- **What is being asked**:
Exactly as they appear below, repeat the lines from the one with "obtain ⟨x₀, hx₀Λ, hdx, hx₀2⟩" through the one with "-- three independent", and no others.

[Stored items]
import Summits.Ventures.Crystal3D.Theorems.StickyWulffConstantGenericWallFloorTubeWalkHeight
import Summits.Ventures.Crystal3D.Theorems.StickyWulffConstantGenericWallFloorSealing
import HarnessLib

/-!
# Every tube of the cell contains an unsaturated ball (non-chain pairs)

HONEST FRAMING. Venture `Summits/Ventures/Crystal3D` (cell `crystal3d-full`), helper for the crux
`GenericWallFloor` (stmt-Ventures-19480) of `route-Ventures-StickyWulffConstant`, REGISTERED line `WallLedgerG`,
open stub `stub_twoSlabAdhesion` (general fillings; ARCH v4 «coherent walks in tubes», assembly step (A2)).
Rung credit only; F-C1 not moved.

`tube_has_payer`: in the two-slab cell (bottom window `P₁` complete on `Λ₁ = A₁·Λ₀ + t₁` at heights
`[−2R₀, −R₀]`, top window `P₂` complete on `Λ₂` at heights `[h + R₀, h + 2R₀]`, clean top sliver), for a frame
set `𝓕 ∋ A₁` closed under `{111}` mirrors and avoiding `A₂(Λ₀)` (non-chain pair), EVERY vertical axis
`(p₀, p₁)` with `p₀² + p₁² ≤ (ρ − 20)²` has a ball `z ∈ X` with at most eleven contacts, within horizontal
distance `18` of the axis and at height in `[−R₀ − 2, h + R₀ + 3]` (off the clamped face layers).  Proof: the
covering radius of `Λ₁` (`movedFcc_exists_near_below`) gives a start ball of `P₁` under the axis near height
`−R₀`, its three independent DOWN slots are window balls (hemisphere lemma), and `tube_walk_pays_height` runs
the steered coherent walk.
WHAT THIS IS NOT: not the stub; the grid count and the ledger bookkeeping remain; F-C1 not moved.
-/

noncomputable section

namespace Summit.Ventures.Crystal3D.Theorems

open Summit.Ventures.Crystal3D Finset
open Literature.MathematicalPhysics.StatisticalMechanics (fccStacking)
open scoped InnerProductSpace

/-- **Every tube pays.**  See the module docstring. -/
theorem tube_has_payer {δ : ℝ} (hg : KissingGap δ) (hc : KissingClassification δ)
    (X : Finset (EuclideanSpace ℝ (Fin 3))) (hX : ∀ p ∈ X, ∀ q ∈ X, p ≠ q → 1 ≤ dist p q)
    (A₁ : EuclideanSpace ℝ (Fin 3) ≃ₗᵢ[ℝ] EuclideanSpace ℝ (Fin 3)) (t₁ : EuclideanSpace ℝ (Fin 3))
    (A₂ : EuclideanSpace ℝ (Fin 3) ≃ₗᵢ[ℝ] EuclideanSpace ℝ (Fin 3)) (t₂ : EuclideanSpace ℝ (Fin 3))
    (P₁ P₂ : Finset (EuclideanSpace ℝ (Fin 3))) (R₀ h ρ : ℝ) (hR₀ : 3 ≤ R₀) (hρ : R₀ ≤ ρ) (hρ20 : 20 ≤ ρ)
    (hh : 0 ≤ h) (hP₁X : P₁ ⊆ X) (hP₂X : P₂ ⊆ X) (hcell : ∀ p ∈ X, p 2 ≤ h + 2 * R₀)
    (hP₁ : ∀ p, p ∈ P₁ ↔ (p ∈ (fun q => A₁ q + t₁) '' fccStacking 1 (Real.sqrt (2 / 3)) ∧
      -(2 * R₀) ≤ p 2 ∧ p 2 ≤ -R₀ ∧ p 0 ^ 2 + p 1 ^ 2 ≤ ρ ^ 2))
    (hP₂ : ∀ p, p ∈ P₂ ↔ (p ∈ (fun q => A₂ q + t₂) '' fccStacking 1 (Real.sqrt (2 / 3)) ∧
      h + R₀ ≤ p 2 ∧ p 2 ≤ h + 2 * R₀ ∧ p 0 ^ 2 + p 1 ^ 2 ≤ ρ ^ 2))
    (hclean₂ : ∀ p ∈ X, h + 2 * R₀ - 1 < p 2 → p ∈ (fun q => A₂ q + t₂) '' fccStacking 1 (Real.sqrt (2 / 3)))
    (𝓕 : Set (EuclideanSpace ℝ (Fin 3) ≃ₗᵢ[ℝ] EuclideanSpace ℝ (Fin 3))) (hA₁ : A₁ ∈ 𝓕)
    (havoid : ∀ G ∈ 𝓕, G '' fccStacking 1 (Real.sqrt (2 / 3)) ≠ A₂ '' fccStacking 1 (Real.sqrt (2 / 3)))
    (hclosed : ∀ G ∈ 𝓕, ∀ m : EuclideanSpace ℝ (Fin 3), ‖m‖ = 1 →
      (∀ w ∈ fccSlots, ⟪G w, m⟫_ℝ = 0 ∨ ⟪G w, m⟫_ℝ = Real.sqrt (2 / 3) ∨ ⟪G w, m⟫_ℝ = -Real.sqrt (2 / 3)) →
      ∀ G' : EuclideanSpace ℝ (Fin 3) ≃ₗᵢ[ℝ] EuclideanSpace ℝ (Fin 3),
        (∀ x, G' x = G x - (2 * ⟪G x, m⟫_ℝ) • m) → G' ∈ 𝓕)
    (p0 p1 : ℝ) (hp : p0 ^ 2 + p1 ^ 2 ≤ (ρ - 20) ^ 2) :
    ∃ z ∈ X, (X.filter fun q => dist z q = 1).card ≤ 11 ∧ (z 0 - p0) ^ 2 + (z 1 - p1) ^ 2 ≤ 18 ^ 2 ∧
      -R₀ - 2 ≤ z 2 ∧ z 2 ≤ h + R₀ + 3 := by
  set Λ₁ : Set (EuclideanSpace ℝ (Fin 3)) := (fun q => A₁ q + t₁) '' fccStacking 1 (Real.sqrt (2 / 3)) with hΛ₁
  set e₃ : EuclideanSpace ℝ (Fin 3) := EuclideanSpace.single (2 : Fin 3) (1 : ℝ) with he₃
  have he₃i : ∀ d : EuclideanSpace ℝ (Fin 3), ⟪d, e₃⟫_ℝ = d 2 := fun d => by
    rw [he₃, EuclideanSpace.inner_single_right]; simp
  have he₃0 : e₃ ≠ 0 := by
    intro h0
    have : ‖e₃‖ = 1 := by rw [he₃, PiLp.norm_single, norm_one]
    rw [h0, norm_zero] at this; norm_num at this
  -- the axis point at height `−R₀`
  set qpt : EuclideanSpace ℝ (Fin 3) := EuclideanSpace.single (0 : Fin 3) p0 + EuclideanSpace.single (1 : Fin 3) p1 +
    EuclideanSpace.single (2 : Fin 3) (-R₀) with hqpt
  have hq0 : qpt 0 = p0 := by simp [hqpt]
  have hq1 : qpt 1 = p1 := by simp [hqpt]
  have hq2 : qpt 2 = -R₀ := by simp [hqpt]
  -- a start ball of `Λ₁` within distance `< 1` of it and not higher
  obtain ⟨x₀, hx₀Λ, hdx, hx₀2⟩ : ∃ x₀ ∈ Λ₁, dist qpt x₀ < 1 ∧ x₀ 2 ≤ -R₀ := by
    by_cases hq : qpt ∈ Λ₁
    · exact ⟨qpt, hq, by rw [dist_self]; norm_num, by rw [hq2]⟩
    · obtain ⟨v, hv, hd, hl⟩ := movedFcc_exists_near_below A₁ t₁ qpt hq
      exact ⟨v, hv, hd, by rw [hq2] at hl; exact hl⟩
  -- coordinates of `x₀` relative to the axis
  have hcoord : ∀ i : Fin 3, |x₀ i - qpt i| ≤ dist qpt x₀ := fun i => by
    rw [dist_comm]; exact abs_apply_sub_le_dist x₀ qpt i
  have hx₀2' : -R₀ - 1 < x₀ 2 := by
    have := (abs_le.1 (hcoord 2)).1; rw [hq2] at this; linarith
  have hx₀h : (x₀ 0 - p0) ^ 2 + (x₀ 1 - p1) ^ 2 ≤ 1 ^ 2 := by
    have hn := norm_sq_eq_fin3 (x₀ - qpt)
    have hd1 : ‖x₀ - qpt‖ ^ 2 ≤ 1 := by
      rw [← dist_eq_norm, dist_comm]; nlinarith [dist_nonneg (x := qpt) (y := x₀)]
    simp only [PiLp.sub_apply, hq0, hq1] at hn
    nlinarith [sq_nonneg ((x₀ - qpt) 2)]
  -- window membership of points of `Λ₁` near the axis at the right heights
  have hρ1 : (0 : ℝ) ≤ ρ - 20 := by linarith
  have inP₁ : ∀ v ∈ Λ₁, -(2 * R₀) ≤ v 2 → v 2 ≤ -R₀ → (v 0 - p0) ^ 2 + (v 1 - p1) ^ 2 ≤ 2 ^ 2 → v ∈ X := by
    intro v hv h1 h2 h3
    apply hP₁X
    rw [hP₁]
    refine ⟨hv, h1, h2, ?_⟩
    have := sq2_add_le hρ1 (by norm_num : (0 : ℝ) ≤ 2) hp h3
    have e0 : v 0 = p0 + (v 0 - p0) := by ring
    have e1 : v 1 = p1 + (v 1 - p1) := by ring
    rw [e0, e1]; nlinarith
  have hx₀X : x₀ ∈ X := inP₁ x₀ hx₀Λ (by linarith) hx₀2 (by linarith)
  -- three independent down slots, all window balls
  obtain ⟨a, ha, b, hb, c, hc', ha', hb', hc'', hind⟩ := exists_independent_slots_of_hemisphere A₁ he₃0
  have down : ∀ {w}, w ∈ fccSlots → ⟪A₁ w, e₃⟫_ℝ < 0 → x₀ + A₁ w ∈ X := by
    intro w hw hneg
    rw [he₃i] at hneg
    have hw1 : ‖A₁ w‖ = 1 := by rw [LinearIsometryEquiv.norm_map, norm_eq_one_of_mem_fccSlots hw]
    have hwn := norm_sq_eq_fin3 (A₁ w)
    rw [hw1, one_pow] at hwn
    have hw2 : -1 ≤ (A₁ w) 2 := by nlinarith [sq_nonneg ((A₁ w) 0), sq_nonneg ((A₁ w) 1), sq_nonneg ((A₁ w) 2 + 1)]
    have hwh : (A₁ w) 0 ^ 2 + (A₁ w) 1 ^ 2 ≤ 1 ^ 2 := by nlinarith [sq_nonneg ((A₁ w) 2)]
    apply inP₁ _ (movedFcc_add_site_mem A₁ t₁ hx₀Λ (mem_fcc_of_mem_fccSlots hw))
    · simp only [PiLp.add_apply]; linarith
    · simp only [PiLp.add_apply]; linarith
    · have := sq2_add_le (by norm_num : (0 : ℝ) ≤ 1) (by norm_num : (0 : ℝ) ≤ 1) hx₀h hwh
      simp only [PiLp.add_apply]
      have e0 : x₀ 0 + (A₁ w) 0 - p0 = (x₀ 0 - p0) + (A₁ w) 0 := by ring
      have e1 : x₀ 1 + (A₁ w) 1 - p1 = (x₀ 1 - p1) + (A₁ w) 1 := by ring
      rw [e0, e1]; linarith
  -- run the walk
  obtain ⟨z, hz, hdeg, hzh, hz1, hz2⟩ := tube_walk_pays_height hg hc X hX A₂ t₂ P₂ R₀ h ρ hR₀ hρ hρ20 hP₂X hcell hP₂
    hclean₂ 𝓕 havoid hclosed p0 p1 hp ⌈(h + 3 * R₀ + 3) * 32⌉₊ x₀ A₁ a b c hx₀X hA₁ ha hb hc' hind
    (down ha ha') (down hb hb') (down hc' hc'') (by linarith) (by linarith)
    (by
      have h1 : (h + 2 * R₀ + 2 - x₀ 2) * 32 ≤ (h + 3 * R₀ + 3) * 32 := by nlinarith
      exact h1.trans (Nat.le_ceil _))
  exact ⟨z, hz, hdeg, hzh, by linarith, hz2⟩

end Summit.Ventures.Crystal3D.Theorems

end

- **Response to this exercise**:
  obtain ⟨x₀, hx₀Λ, hdx, hx₀2⟩ : ∃ x₀ ∈ Λ₁, dist qpt x₀ < 1 ∧ x₀ 2 ≤ -R₀ := by
    by_cases hq : qpt ∈ Λ₁
    · exact ⟨qpt, hq, by rw [dist_self]; norm_num, by rw [hq2]⟩
    · obtain ⟨v, hv, hd, hl⟩ := movedFcc_exists_near_below A₁ t₁ qpt hq
      exact ⟨v, hv, hd, by rw [hq2] at hl; exact hl⟩
  -- coordinates of `x₀` relative to the axis
  have hcoord : ∀ i : Fin 3, |x₀ i - qpt i| ≤ dist qpt x₀ := fun i => by
    rw [dist_comm]; exact abs_apply_sub_le_dist x₀ qpt i
  have hx₀2' : -R₀ - 1 < x₀ 2 := by
    have := (abs_le.1 (hcoord 2)).1; rw [hq2] at this; linarith
  have hx₀h : (x₀ 0 - p0) ^ 2 + (x₀ 1 - p1) ^ 2 ≤ 1 ^ 2 := by
    have hn := norm_sq_eq_fin3 (x₀ - qpt)
    have hd1 : ‖x₀ - qpt‖ ^ 2 ≤ 1 := by
      rw [← dist_eq_norm, dist_comm]; nlinarith [dist_nonneg (x := qpt) (y := x₀)]
    simp only [PiLp.sub_apply, hq0, hq1] at hn
    nlinarith [sq_nonneg ((x₀ - qpt) 2)]
  -- window membership of points of `Λ₁` near the axis at the right heights
  have hρ1 : (0 : ℝ) ≤ ρ - 20 := by linarith
  have inP₁ : ∀ v ∈ Λ₁, -(2 * R₀) ≤ v 2 → v 2 ≤ -R₀ → (v 0 - p0) ^ 2 + (v 1 - p1) ^ 2 ≤ 2 ^ 2 → v ∈ X := by
    intro v hv h1 h2 h3
    apply hP₁X
    rw [hP₁]
    refine ⟨hv, h1, h2, ?_⟩
    have := sq2_add_le hρ1 (by norm_num : (0 : ℝ) ≤ 2) hp h3
    have e0 : v 0 = p0 + (v 0 - p0) := by ring
    have e1 : v 1 = p1 + (v 1 - p1) := by ring
    rw [e0, e1]; nlinarith
  have hx₀X : x₀ ∈ X := inP₁ x₀ hx₀Λ (by linarith) hx₀2 (by linarith)
  -- three independent down slots, all window balls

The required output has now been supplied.